SAN FRANCISCO (KRON) – If you’re trying to fill that piggy bank, it might be best to stay out of the Golden State. California is No. 2 in the United States for going broke living on savings alone, according to ConsumerAffairs.
The consumer platform reports that it would take 64.4 days for an average Californian to go broke living on only savings. This number was arrived at by taking the average amount of money Americans have in savings ($9,647) and calculating how quickly it’d deplete while paying a mortgage or rent, utilities, gas and food, based on survey data.
The cash runs out even more quickly in Hawaii at 62.5 days. Rounding out the top 10 are Washington, D.C. (72.1 days, and technically not a U.S. state), Massachusetts (73.6 days), New Jersey (74.8 days), Connecticut (76.3 days), Maryland (77.9 days), Washington (79 days), New York (79.9 days), and Colorado (80.8 days).
So where should you go if you just lost your job, or otherwise just happen to only have $9,647 to live on?
In Wyoming you can make it for 109.7 days. The Equality State is rounded out by Arkansas (109.6 days), South Dakota (109.3 days), North Dakota (108.6 days), Montana (107.3 days), and Iowa (104.8 days), Kansas (104.4 days), West Virginia (103.9 days), Wisconsin (103.0 days), Ohio (102.9 days).
On average, Americans can make it 91 days before going broke while paying the most basic expenses.
Considering basic monthly expenses, ConsumerAffairs also calculates you’d go broke in less time with an unexpected expense, such as an ER visit (62.7 days for Americans on average), a car battery replacement (85.7 days), or a car tow (86.8 days).
Entering your zip code, monthly expenses and total savings in a widget on their site will help you localize a personal answer.
The answers shouldn’t come as a complete surprise, with the Golden State ranking No. 4 of the 50 states plus the District of Columbia in cost-of-living metrics. It is only less expensive than New York (No. 3), the District of Columbia (No. 2) and Hawaii (No. 1).
According to the Missouri Economic Research and Information Center, Hawaii is so expensive because of high taxes, zoning regulations and Merchant Marine Act of 1920, which requires all goods going between American ports to be on U.S. vessels.
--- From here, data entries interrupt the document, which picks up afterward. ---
/-- **The reductions of a clause-(i) basis are `𝔽_p`-linearly independent**: a relation `∑ c i • ē i = 0` lifts to `w = ∑ c̃ i · e i ∈ p · (G → ℤ)`,
`w ∕ p` is again additive and `P`-null, so has coefficients `d`; uniqueness of the coefficients of `w` gives `c̃ = p · d`, i.e. `c = 0`.
[cite: ShimuraIATAF1971, §8.1 (8.1.4)–(8.1.6)] -/
theorem linearIndependent_red (he : ∀ i, (∀ γ δ : G, e i (γ * δ) = e i γ + e i δ) ∧ ∀ γ : G, P γ → e i γ = 0)
    (huniq : ∀ u : G → ℤ, (∀ γ δ : G, u (γ * δ) = u γ + u δ) → (∀ γ : G, P γ → u γ = 0) →
      ∃! c : Fin r → ℤ, u = fun γ ↦ ∑ i, c i * e i γ) :
    LinearIndependent (ZMod p) (fun i ↦ red p (e i)) := by
  have hp : p.Prime := Fact.out
  have hp0 : (p : ℤ) ≠ 0 := by exact_mod_cast hp.ne_zero
  rw [Fintype.linearIndependent_iff]
  intro c hc i
  set ct : Fin r → ℤ := fun i ↦ ((c i).val : ℤ) with hct
  set w : G → ℤ := fun γ ↦ ∑ i, ct i * e i γ with hw
  have hwadd : ∀ γ δ : G, w (γ * δ) = w γ + w δ := additive_sum (fun i ↦ (he i).1) ct
  have hwP : ∀ γ : G, P γ → w γ = 0 := null_sum P (fun i ↦ (he i).2) ct
  have hpw : ∀ γ : G, (p : ℤ) ∣ w γ := fun γ ↦ by
    rw [← ZMod.intCast_zmod_eq_zero_iff_dvd, hw]
    simp only [hct]
    rw [red_sum_val e c γ, hc, Pi.zero_apply]
  set w' : G → ℤ := fun γ ↦ w γ / p with hw'
  have hww' : ∀ γ : G, w γ = p * w' γ := fun γ ↦ (Int.mul_ediv_cancel' (hpw γ)).symm
  have hw'add : ∀ γ δ : G, w' (γ * δ) = w' γ + w' δ := fun γ δ ↦ by
    apply mul_left_cancel₀ hp0
    rw [← hww', hwadd, hww', hww', mul_add]
  have hw'P : ∀ γ : G, P γ → w' γ = 0 := fun γ hγ ↦ by
    have h := hww' γ
    rw [hwP γ hγ] at h
    rcases mul_eq_zero.1 h.symm with h' | h'
    · exact absurd h' hp0
    · exact h'
  obtain ⟨d, hd, -⟩ := huniq w' hw'add hw'P
  obtain ⟨c₀, -, hc₀⟩ := huniq w hwadd hwP
  have h1 : ct = c₀ := hc₀ ct rfl
  have h2 : (fun i ↦ (p : ℤ) * d i) = c₀ := hc₀ _ (by
    funext γ
    rw [hww' γ, hd, Finset.mul_sum]
    exact Finset.sum_congr rfl fun i _ ↦ by ring)
  have h3 : ct i = p * d i := by rw [h1, ← h2]
  have h4 : ((ct i : ℤ) : ZMod p) = 0 := by
    rw [h3, ZMod.intCast_zmod_eq_zero_iff_dvd]
    exact dvd_mul_right _ _
  simpa [hct, ZMod.natCast_zmod_val] using h4

/-- **THE LIFTING ENGINE**: a clause-(i) basis `e₁ … e_r` (additive, `P`-null, unique integral coefficients for every additive `P`-null map) together with
the bound «every `𝔽_p`-linearly independent family of additive, torsion-null, `P`-null maps `G → ZMod p` has `≤ r` members» gives the lifting property at `p`: the
`r` reductions `ē i` are independent (`linearIndependent_red`), so adjoining `ψ` makes a dependent family, so `ψ = ∑ c i • ē i`; lift the coefficients.
[cite: ShimuraIATAF1971, §8.1 (8.1.4)–(8.1.6), §8.2 (8.2.6)] [cite: Iwaniec2002, Ch. 2 Prop. 2.6] -/
theorem modLift_of_basis (he : ∀ i, (∀ γ δ : G, e i (γ * δ) = e i γ + e i δ) ∧ ∀ γ : G, P γ → e i γ = 0)
    (huniq : ∀ u : G → ℤ, (∀ γ δ : G, u (γ * δ) = u γ + u δ) → (∀ γ : G, P γ → u γ = 0) →
      ∃! c : Fin r → ℤ, u = fun γ ↦ ∑ i, c i * e i γ)
    (hV : ∀ (s : ℕ) (v : Fin s → G → ZMod p),
      (∀ i, (∀ γ δ : G, v i (γ * δ) = v i γ + v i δ) ∧ (∀ γ : G, IsOfFinOrder γ → v i γ = 0) ∧ (∀ γ : G, P γ → v i γ = 0)) →
      LinearIndependent (ZMod p) v → s ≤ r) :
    ∀ ψ : G → ZMod p,
      (∀ γ δ : G, ψ (γ * δ) = ψ γ + ψ δ) → (∀ γ : G, IsOfFinOrder γ → ψ γ = 0) → (∀ γ : G, P γ → ψ γ = 0) →
      ∃ u : G → ℤ, (∀ γ δ : G, u (γ * δ) = u γ + u δ) ∧ (∀ γ : G, P γ → u γ = 0) ∧ ∀ γ : G, (u γ : ZMod p) = ψ γ := by
  intro ψ hadd htors hpar
  have hli := linearIndependent_red (p := p) P e he huniq
  -- the extended family `(ψ, ē₁, …, ē_r)` is additive, torsion-null, `P`-null, of size `r + 1`, hence dependent
  set v : Fin (r + 1) → G → ZMod p := Fin.cons (α := fun _ ↦ G → ZMod p) ψ (fun i ↦ red p (e i)) with hv
  have hprops : ∀ i : Fin (r + 1), (∀ γ δ : G, v i (γ * δ) = v i γ + v i δ) ∧ (∀ γ : G, IsOfFinOrder γ → v i γ = 0) ∧
      (∀ γ : G, P γ → v i γ = 0) := by
    refine Fin.cases ?_ (fun i ↦ ?_)
    · simp only [hv, Fin.cons_zero]
      exact ⟨hadd, htors, hpar⟩
    · simp only [hv, Fin.cons_succ, red_apply]
      exact ⟨fun γ δ ↦ by rw [(he i).1, Int.cast_add], fun γ hγ ↦ by rw [additive_eq_zero_of_isOfFinOrder (he i).1 hγ, Int.cast_zero],
        fun γ hγ ↦ by rw [(he i).2 γ hγ, Int.cast_zero]⟩
  have hdep : ¬ LinearIndependent (ZMod p) v := fun h ↦ by
    have := hV (r + 1) v hprops h
    omega
  rw [hv, linearIndependent_finCons, not_and, not_not] at hdep
  obtain ⟨c, hc⟩ := (Submodule.mem_span_range_iff_exists_fun (ZMod p)).1 (hdep hli)
  refine ⟨fun γ ↦ ∑ i, ((c i).val : ℤ) * e i γ, additive_sum (fun i ↦ (he i).1) _, null_sum P (fun i ↦ (he i).2) _, fun γ ↦ ?_⟩
  rw [red_sum_val e c γ, hc]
Millennials have more savings than Gen X
In a reversal, members of the millennial generation have more in general savings ($9,900) than members of the previous generation, Generation X ($9,400), according to the ConsumerAffairs survey data. However, this does not count retirement savings, for which Gen X has $50,500 on average compared to millennials’ $28,100.
The biggest generational divide is between Generation Z, who follow millennials, and Baby Boomers, who precede Generation X. Generation Z has, on average, $3,400 in savings and $12,300 saved for retirement, and Boomers have $10,200 in savings and $52,500 saved for retirement.